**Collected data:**
# # #

import Summits.AtomisticToContinuum.FouriersLaw.Theorems.BondHeatUncertaintyLinearResponseFTURBondHeatVarianceContinuityHelper8
import Summits.AtomisticToContinuum.FouriersLaw.Theorems.JunctionLocalityNonBallisticStubTimeIntegratedCurrentVarianceContinuityAux1

/-!
# Aux 2 for stub `stub_timeIntegratedCurrentVarianceContinuity` of line `drude-controls-conductance` (R1) —
# crux `JunctionLocality.NonBallistic` (stmt-AtomisticToContinuum-9127):
# δ-continuity of the stationary pairing `∫ g · (P^δ_u g) dμ_δ` of a GENERAL dominated observable at every lag

Support file (observable-agnostic re-run of Helper 8 of the landed K6b, `LinearResponseFTUR.ness_tendsto_currentPairing`,
which is written for a single bond current `j_i`). For the pinned chain (all parameters `> 0`), under weak-NESS
uniqueness, along a steady-state family `μ`, for `T > 0`, `N ≥ 2`, a continuous observable `g` dominated as
`|g| ≤ C e^{H/(8T)}` (`C ≥ 0`) and a lag `u ≥ 0`:
`∫ g · (P^{δ}_u g) dμ_δ → ∫ g · (P^{0}_u g) dμ_T` as `δ → 0`, `δ ≠ 0`, where `P^δ` are the kernels at temperatures
`T ± δ/2` and `μ_δ = μ N (T+δ/2) (T-δ/2)` (`nessTendstoObsPairing`). The `3ε` argument of Helper 8 verbatim with
`j_i ↦ g`: energy truncation `g ↦ χ_K g` costs `≤ e(K) → 0` uniformly in `δ` (Aux 1 `pairingCutoffApproxObs` with the
uniform moments `LinearResponseFTUR.ness_uniform_exp_moment`); for the truncated, compactly supported observable,
`P^δ_u(χ_K g) → P^0_u(χ_K g)` uniformly on the support (`LinearResponseFTUR.pinnedChain_integral_solMap_tendsto_temperature`)
and `(χ_K g) · P^0_u(χ_K g)` is bounded continuous (Feller), so the weak convergence
`LinearResponseFTUR.ness_tendsto_integral` applies. Used with `g = J_tot` in the stub. Nothing here closes an item.
-/

noncomputable section

namespace Summit.AtomisticToContinuum.FouriersLaw.Theorems.NonBallistic

open MeasureTheory ProbabilityTheory Filter Topology Set
open scoped NNReal ENNReal Topology
open Literature.MathematicalPhysics.KineticTheory.HeatConduction Literature.Probability.Process OscillatorChain
open Summit.AtomisticToContinuum.FouriersLaw.Theorems.BondHeatUncertainty
open Summit.AtomisticToContinuum.FouriersLaw.Theorems.LinearResponseFTUR

/-- **δ-continuity of the stationary pairing of a general dominated observable at a fixed lag** (registered
sub-goal of `stub_timeIntegratedCurrentVarianceContinuity`; the observable-agnostic twin of K6b's
`LinearResponseFTUR.ness_tendsto_currentPairing`): for the pinned chain (all parameters `> 0`), under weak-NESS
uniqueness and along a steady-state family `μ`, for `T > 0`, `N ≥ 2`, a continuous `g` with `|g| ≤ C e^{H/(8T)}`
(`C ≥ 0`; the exponent is written `1/(2T)/4`) and `u ≥ 0`,
`∫ g (P^{T+δ/2,T-δ/2}_u g) dμ_{N,T+δ/2,T-δ/2} → ∫ g (P^{T,T}_u g) dμ_{N,T,T}` as `δ → 0`, `δ ≠ 0`. [folklore] -/
theorem nessTendstoObsPairing :
    ∀ ω₂ lam β γ : ℝ, 0 < ω₂ → 0 < lam → 0 < β → 0 < γ →
    (∀ (N : ℕ) (T_L T_R : ℝ), 0 < T_L → 0 < T_R → ∀ μ ν : Measure (PhaseSpace N),
      (pinnedChain ω₂ lam β γ).IsSteadyState N T_L T_R μ →
      (pinnedChain ω₂ lam β γ).IsSteadyState N T_L T_R ν → μ = ν) →
    ∀ μ : (N : ℕ) → ℝ → ℝ → Measure (PhaseSpace N),
      (∀ (N : ℕ) (T_L T_R : ℝ), 0 < T_L → 0 < T_R →
        (pinnedChain ω₂ lam β γ).IsSteadyState N T_L T_R (μ N T_L T_R)) →
    ∀ T : ℝ, 0 < T → ∀ N : ℕ, 2 ≤ N → ∀ g : PhaseSpace N → ℝ, Continuous g → ∀ C : ℝ, 0 ≤ C →
      (∀ x, |g x| ≤ C * Real.exp (1 / (2 * T) / 4 * (pinnedChain ω₂ lam β γ).hamiltonian N x)) →
      ∀ u : ℝ, 0 ≤ u →
      Tendsto (fun δ : ℝ => ∫ y, g y *
          (∫ y', g y' ∂((pinnedChain ω₂ lam β γ).transitionKernel N (T + δ / 2) (T - δ / 2) u.toNNReal y))
          ∂(μ N (T + δ / 2) (T - δ / 2))) (𝓝[≠] 0)
        (𝓝 (∫ y, g y * (∫ y', g y' ∂((pinnedChain ω₂ lam β γ).transitionKernel N T T u.toNNReal y))
          ∂(μ N T T))) := by
  intro ω₂ lam β γ hω hl hβ hγ huniq μ hμ T hT N hN g hgc C hC0 hC u hu
  set P := pinnedChain ω₂ lam β γ with hP
  set H := P.hamiltonian N with hH
  have hHc : Continuous H := pinnedChain_continuous_hamiltonian ω₂ lam β γ N
  have hN0 : 0 < N := by omega
  set ϑ : ℝ := 1 / (2 * T) with hϑ
  have hϑ0 : 0 < ϑ := by positivity
  obtain ⟨M, hM⟩ := ness_uniform_exp_moment ω₂ lam β γ hω hl hβ hγ huniq μ hμ T hT N hN
  have hMnn : 0 ≤ M := by
    have h := hM 0 (by simpa using hT.le)
    exact le_trans (integral_nonneg fun x => (Real.exp_pos _).le) h.2
  -- the box `|δ| ≤ T`
  have hpos : ∀ δ : ℝ, |δ| ≤ T → 0 < T + δ / 2 ∧ 0 < T - δ / 2 := fun δ hδ => by
    have h := abs_le.1 hδ
    exact ⟨by linarith only [hT, h.1], by linarith only [hT, h.2]⟩
  have hprob : ∀ δ : ℝ, |δ| ≤ T → IsProbabilityMeasure (μ N (T + δ / 2) (T - δ / 2)) := fun δ hδ =>
    (hμ N _ _ (hpos δ hδ).1 (hpos δ hδ).2).1
  have hinv : ∀ δ : ℝ, |δ| ≤ T → ∀ s : ℝ≥0,
      (μ N (T + δ / 2) (T - δ / 2)).bind (P.transitionKernel N (T + δ / 2) (T - δ / 2) s) =
        μ N (T + δ / 2) (T - δ / 2) := fun δ hδ =>
    (ness_facts ω₂ lam β γ hω hl hβ hγ huniq μ hμ N hN _ _ (hpos δ hδ).1 (hpos δ hδ).2).2.1
  have hϑab : ∀ δ : ℝ, |δ| ≤ T → ϑ / 4 < 1 / max (T + δ / 2) (T - δ / 2) := fun δ hδ => by
    have h := abs_le.1 hδ
    have hm : max (T + δ / 2) (T - δ / 2) ≤ 2 * T := max_le (by linarith only [h.2, hT]) (by linarith only [h.1, hT])
    have hm0 : 0 < max (T + δ / 2) (T - δ / 2) := lt_max_of_lt_left (hpos δ hδ).1
    rw [hϑ, lt_div_iff₀ hm0]
    calc 1 / (2 * T) / 4 * max (T + δ / 2) (T - δ / 2) ≤ 1 / (2 * T) / 4 * (2 * T) :=
          mul_le_mul_of_nonneg_left hm (by positivity)
      _ = 1 / 4 := by field_simp
      _ < 1 := by norm_num
  have hzero : |(0 : ℝ)| ≤ T := by simpa using hT.le
  -- the pairings
  obtain ⟨F, hF⟩ : ∃ F : ℝ → ℝ, ∀ δ, F δ = ∫ y, g y * (∫ y', g y'
      ∂(P.transitionKernel N (T + δ / 2) (T - δ / 2) u.toNNReal y)) ∂(μ N (T + δ / 2) (T - δ / 2)) :=
    ⟨_, fun _ => rfl⟩
  obtain ⟨FK, hFK⟩ : ∃ FK : ℝ → ℝ → ℝ, ∀ K δ, FK K δ = ∫ y, (max 0 (min 1 (K + 1 - H y)) * g y) *
      (∫ y', (max 0 (min 1 (K + 1 - H y')) * g y')
        ∂(P.transitionKernel N (T + δ / 2) (T - δ / 2) u.toNNReal y)) ∂(μ N (T + δ / 2) (T - δ / 2)) :=
    ⟨_, fun _ _ => rfl⟩
  -- the target, rewritten through `F`
  have hgoal : (fun δ : ℝ => ∫ y, g y * (∫ y', g y'
      ∂(P.transitionKernel N (T + δ / 2) (T - δ / 2) u.toNNReal y)) ∂(μ N (T + δ / 2) (T - δ / 2))) = F :=
    funext fun δ => (hF δ).symm
  have hF0 : F 0 = ∫ y, g y * (∫ y', g y' ∂(P.transitionKernel N T T u.toNNReal y)) ∂(μ N T T) := by
    rw [hF]; simp only [zero_div, add_zero, sub_zero]
  rw [hgoal, ← hF0]
  ----------------------------------------------------------------
  -- Step A: energy truncation, uniformly in `δ`
  ----------------------------------------------------------------
  set e : ℝ → ℝ := fun K => 2 * Real.sqrt (C ^ 2 * Real.exp (-(ϑ / 2 * K)) * (M + 1)) * (1 + C ^ 2 * M)
    with he
  have hA : ∀ K δ, |δ| ≤ T → |F δ - FK K δ| ≤ e K := by
    intro K δ hδ
    haveI := hprob δ hδ
    rw [hF, hFK]
    exact pairingCutoffApproxObs ω₂ lam β γ hω hl.le hβ.le hγ.le N hN0 _ _ (μ N (T + δ / 2) (T - δ / 2))
      inferInstance (hinv δ hδ) (hpos δ hδ).1 (hpos δ hδ).2 ϑ M C hϑ0 (hϑab δ hδ) (hM δ hδ).1 (hM δ hδ).2 g hgc
      hC0 hC u K
  have he0 : Tendsto e atTop (𝓝 0) := by
    have h1 : Tendsto (fun K : ℝ => C ^ 2 * Real.exp (-(ϑ / 2 * K)) * (M + 1)) atTop (𝓝 (C ^ 2 * 0 * (M + 1))) :=
      ((Real.tendsto_exp_neg_atTop_nhds_zero.comp (tendsto_id.const_mul_atTop (by positivity : 0 < ϑ / 2))).const_mul
        (C ^ 2)).mul_const (M + 1)
    rw [mul_zero, zero_mul] at h1
    have h2 := ((Real.continuous_sqrt.tendsto 0).comp h1)
    rw [Real.sqrt_zero] at h2
    have h3 := (h2.const_mul 2).mul_const (1 + C ^ 2 * M)
    rw [mul_zero, zero_mul] at h3
    exact h3
  ----------------------------------------------------------------
  -- Step B: for the truncated observable, `FK K δ → FK K 0`
  ----------------------------------------------------------------
  have hB : ∀ K : ℝ, Tendsto (FK K) (𝓝[≠] 0) (𝓝 (FK K 0)) := by
    intro K
    set χ : PhaseSpace N → ℝ := fun x => max 0 (min 1 (K + 1 - H x)) with hχ
    have hχc : Continuous χ := continuous_const.max (continuous_const.min (continuous_const.sub hHc))
    have hχ0 : ∀ x, 0 ≤ χ x := fun x => le_max_left _ _
    have hχ1 : ∀ x, χ x ≤ 1 := fun x => max_le zero_le_one (min_le_left _ _)
    have hχ_zero : ∀ x, K + 1 ≤ H x → χ x = 0 := fun x hx => by
      show max 0 (min 1 (K + 1 - H x)) = 0
      rw [max_eq_left]
      exact min_le_of_right_le (by linarith only [hx])
    set gK : PhaseSpace N → ℝ := fun x => χ x * g x with hgK
    have hgKc : Continuous gK := hχc.mul hgc
    set JK : ℝ := C * Real.exp (ϑ / 4 * (K + 1)) with hJK
    have hJK0 : 0 ≤ JK := by positivity
    have hgK_bd : ∀ x, |gK x| ≤ JK := by
      intro x
      show |χ x * g x| ≤ JK
      by_cases hx : H x ≤ K + 1
      · rw [abs_mul, abs_of_nonneg (hχ0 x)]
        calc χ x * |g x| ≤ 1 * |g x| := mul_le_mul_of_nonneg_right (hχ1 x) (abs_nonneg _)
          _ ≤ C * Real.exp (ϑ / 4 * H x) := by rw [one_mul]; exact hC x
          _ ≤ JK := mul_le_mul_of_nonneg_left (Real.exp_le_exp.2 (mul_le_mul_of_nonneg_left hx (by positivity)))
              hC0
      · rw [hχ_zero x (le_of_lt (not_le.1 hx)), zero_mul, abs_zero]; exact hJK0
    have hgK_bd' : ∀ x, ‖gK x‖ ≤ JK := fun x => by rw [Real.norm_eq_abs]; exact hgK_bd x
    have hgK_supp : HasCompactSupport gK := by
      refine HasCompactSupport.intro (pinnedChain_isCompact_setOf_hamiltonian_le hω hl.le hβ.le γ N (K + 1)) ?_
      intro x hx
      have hx' : K + 1 ≤ H x := le_of_lt (not_le.1 hx)
      show χ x * g x = 0
      rw [hχ_zero x hx', zero_mul]
    -- the kernel averages of `gK`
    have hA_bd : ∀ (a b : ℝ) (y : PhaseSpace N), |∫ y', gK y' ∂(P.transitionKernel N a b u.toNNReal y)| ≤ JK := by
      intro a b y
      haveI := pinnedChain_isMarkovKernel_transitionKernel hω hl.le hβ.le hγ.le N a b u.toNNReal
      rw [← Real.norm_eq_abs]
      refine (norm_integral_le_of_norm_le_const (Eventually.of_forall hgK_bd')).trans ?_
      simp
    have hA_sm : ∀ a b : ℝ, StronglyMeasurable fun y => ∫ y', gK y' ∂(P.transitionKernel N a b u.toNNReal y) := by
      intro a b
      haveI := pinnedChain_isMarkovKernel_transitionKernel hω hl.le hβ.le hγ.le N a b u.toNNReal
      exact StronglyMeasurable.integral_kernel_prod_right' (κ := P.transitionKernel N a b u.toNNReal)
        (hgKc.measurable.comp measurable_snd).stronglyMeasurable
    have hA0c : Continuous fun y => ∫ y', gK y' ∂(P.transitionKernel N T T u.toNNReal y) :=
      pinnedChain_continuous_integral_transitionKernel hω hl.le hβ.le hγ.le N T T u.toNNReal hgKc hgK_bd'
    -- (B1) weak convergence on the bounded continuous `gK · P⁰_u gK`
    set g0 : PhaseSpace N → ℝ := fun y => gK y * ∫ y', gK y' ∂(P.transitionKernel N T T u.toNNReal y) with hg0
    have hg0c : Continuous g0 := hgKc.mul hA0c
    have hg0b : ∀ y, |g0 y| ≤ JK * JK := fun y => by
      show |gK y * ∫ y', gK y' ∂(P.transitionKernel N T T u.toNNReal y)| ≤ JK * JK
      rw [abs_mul]
      exact mul_le_mul (hgK_bd y) (hA_bd T T y) (abs_nonneg _) hJK0
    have hB1 := ness_tendsto_integral ω₂ lam β γ hω hl hβ hγ huniq μ hμ T hT N hN g0 hg0c (JK * JK) hg0b
    -- (B2) the kernels at `T ± δ/2` versus `T`, uniformly on the support of `gK`
    have hB2 : ∀ ε > 0, ∃ δ₀ > 0, ∀ δ : ℝ, |δ| < δ₀ → |δ| ≤ T →
        |FK K δ - ∫ y, g0 y ∂(μ N (T + δ / 2) (T - δ / 2))| ≤ JK * ε := by
      intro ε hε
      obtain ⟨δ₀, hδ₀, hker⟩ := pinnedChain_integral_solMap_tendsto_temperature ω₂ lam β γ hω hl.le hβ.le hγ.le
        N T hT gK hgKc hgK_supp (K + 1) u hu ε hε
      refine ⟨δ₀, hδ₀, fun δ hδ hδT => ?_⟩
      haveI := hprob δ hδT
      set ρ := μ N (T + δ / 2) (T - δ / 2) with hρ
      have hu' : ((u.toNNReal : ℝ≥0) : ℝ) = u := Real.coe_toNNReal u hu
      -- pointwise bound
      have hpt : ∀ y, ‖gK y * (∫ y', gK y' ∂(P.transitionKernel N (T + δ / 2) (T - δ / 2) u.toNNReal y)) - g0 y‖ ≤
          JK * ε := by
        intro y
        show ‖gK y * (∫ y', gK y' ∂(P.transitionKernel N (T + δ / 2) (T - δ / 2) u.toNNReal y)) -
          gK y * ∫ y', gK y' ∂(P.transitionKernel N T T u.toNNReal y)‖ ≤ JK * ε
        rw [← mul_sub, norm_mul, Real.norm_eq_abs, Real.norm_eq_abs]
        by_cases hy : H y ≤ K + 1
        · refine mul_le_mul (hgK_bd y) ?_ (abs_nonneg _) hJK0
          have h := hker δ hδ y hy
          rw [pinnedChain_integral_transitionKernel hω hl.le hβ.le hγ.le N _ _ u.toNNReal y hgKc.aestronglyMeasurable,
            pinnedChain_integral_transitionKernel hω hl.le hβ.le hγ.le N _ _ u.toNNReal y hgKc.aestronglyMeasurable, hu']
          exact h
        · have : gK y = 0 := by
            show χ y * g y = 0
            rw [hχ_zero y (le_of_lt (not_le.1 hy)), zero_mul]
          rw [this, abs_zero, zero_mul]
          positivity
      have hI1 : Integrable (fun y => gK y * ∫ y', gK y' ∂(P.transitionKernel N (T + δ / 2) (T - δ / 2) u.toNNReal y)) ρ :=
        (integrable_const (JK * JK)).mono' (hgKc.aestronglyMeasurable.mul (hA_sm _ _).aestronglyMeasurable)
          (Eventually.of_forall fun y => by
            rw [norm_mul, Real.norm_eq_abs, Real.norm_eq_abs]
            exact mul_le_mul (hgK_bd y) (hA_bd _ _ y) (abs_nonneg _) hJK0)
      have hI2 : Integrable g0 ρ :=
        (integrable_const (JK * JK)).mono' hg0c.aestronglyMeasurable
          (Eventually.of_forall fun y => by rw [Real.norm_eq_abs]; exact hg0b y)
      rw [hFK, ← Real.norm_eq_abs, ← integral_sub hI1 hI2]
      refine (norm_integral_le_of_norm_le_const (Eventually.of_forall hpt)).trans ?_
      simp
    -- combine (B1) and (B2)
    have hFK0 : FK K 0 = ∫ y, g0 y ∂(μ N T T) := by
      rw [hFK]; simp only [zero_div, add_zero, sub_zero, hg0, hgK, hχ]
    rw [Metric.tendsto_nhds]
    intro ε hε
    obtain ⟨δ₀, hδ₀, hB2'⟩ := hB2 (ε / (2 * (JK + 1))) (by positivity)
    rw [Metric.tendsto_nhds] at hB1
    have hbox : ∀ᶠ δ : ℝ in 𝓝[≠] 0, |δ| ≤ T ∧ |δ| < δ₀ := by
      have h1 : Metric.closedBall (0 : ℝ) T ∈ 𝓝[≠] (0 : ℝ) :=
        mem_nhdsWithin_of_mem_nhds (Metric.closedBall_mem_nhds 0 hT)
      have h2 : Metric.ball (0 : ℝ) δ₀ ∈ 𝓝[≠] (0 : ℝ) := mem_nhdsWithin_of_mem_nhds (Metric.ball_mem_nhds 0 hδ₀)
      filter_upwards [h1, h2] with δ hδ1 hδ2
      exact ⟨by simpa [Real.dist_eq] using hδ1, by simpa [Real.dist_eq] using hδ2⟩
    filter_upwards [hB1 (ε / 2) (by positivity), hbox] with δ hδ1 hδ2
    rw [hFK0, Real.dist_eq]
    have h2 := hB2' δ hδ2.2 hδ2.1
    rw [Real.dist_eq] at hδ1
    have h3 : JK * (ε / (2 * (JK + 1))) < ε / 2 := by
      rw [mul_div_assoc', div_lt_div_iff₀ (by positivity) (by positivity)]
      nlinarith only [hε, hJK0]
    calc |FK K δ - ∫ y, g0 y ∂(μ N T T)|
        ≤ |FK K δ - ∫ y, g0 y ∂(μ N (T + δ / 2) (T - δ / 2))| +
          |(∫ y, g0 y ∂(μ N (T + δ / 2) (T - δ / 2))) - ∫ y, g0 y ∂(μ N T T)| := abs_sub_le _ _ _
      _ < ε / 2 + ε / 2 := add_lt_add (h2.trans_lt h3) hδ1
      _ = ε := by ring
  ----------------------------------------------------------------
  -- Step C: the `3ε` argument
  ----------------------------------------------------------------
  rw [Metric.tendsto_nhds]
  intro ε hε
  obtain ⟨K, hK⟩ : ∃ K : ℝ, e K < ε / 3 := ((he0.eventually (gt_mem_nhds (by positivity))).exists)
  have hBK := hB K
  rw [Metric.tendsto_nhds] at hBK
  have hbox : ∀ᶠ δ : ℝ in 𝓝[≠] 0, |δ| ≤ T := by
    have h1 : Metric.closedBall (0 : ℝ) T ∈ 𝓝[≠] (0 : ℝ) :=
      mem_nhdsWithin_of_mem_nhds (Metric.closedBall_mem_nhds 0 hT)
    filter_upwards [h1] with δ hδ1
    simpa [Real.dist_eq] using hδ1
  filter_upwards [hBK (ε / 3) (by positivity), hbox] with δ hδ1 hδ2
  rw [Real.dist_eq] at hδ1 ⊢
  have h1 := hA K δ hδ2
  have h3 := hA K 0 hzero
  calc |F δ - F 0| ≤ |F δ - FK K δ| + |FK K δ - F 0| := abs_sub_le _ _ _
    _ ≤ |F δ - FK K δ| + (|FK K δ - FK K 0| + |FK K 0 - F 0|) := by
        gcongr
        exact abs_sub_le _ _ _
    _ < ε / 3 + (ε / 3 + ε / 3) := by
        refine add_lt_add_of_le_of_lt (h1.trans hK.le) (add_lt_add_of_lt_of_le hδ1 ?_)
        rw [abs_sub_comm]; exact h3.trans hK.le
    _ = ε := by ring

end Summit.AtomisticToContinuum.FouriersLaw.Theorems.NonBallistic

end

# # #

**AIM OF THE TASK:**
For this task, write out exactly the lines of the entries above, starting at the line with "have hA0c : Continuous" and ending at the line with "set g0 : PhaseSpace", both included, and no others.

**ANSWER FOR THIS EXERCISE:**
    have hA0c : Continuous fun y => ∫ y', gK y' ∂(P.transitionKernel N T T u.toNNReal y) :=
      pinnedChain_continuous_integral_transitionKernel hω hl.le hβ.le hγ.le N T T u.toNNReal hgKc hgK_bd'
    -- (B1) weak convergence on the bounded continuous `gK · P⁰_u gK`
    set g0 : PhaseSpace N → ℝ := fun y => gK y * ∫ y', gK y' ∂(P.transitionKernel N T T u.toNNReal y) with hg0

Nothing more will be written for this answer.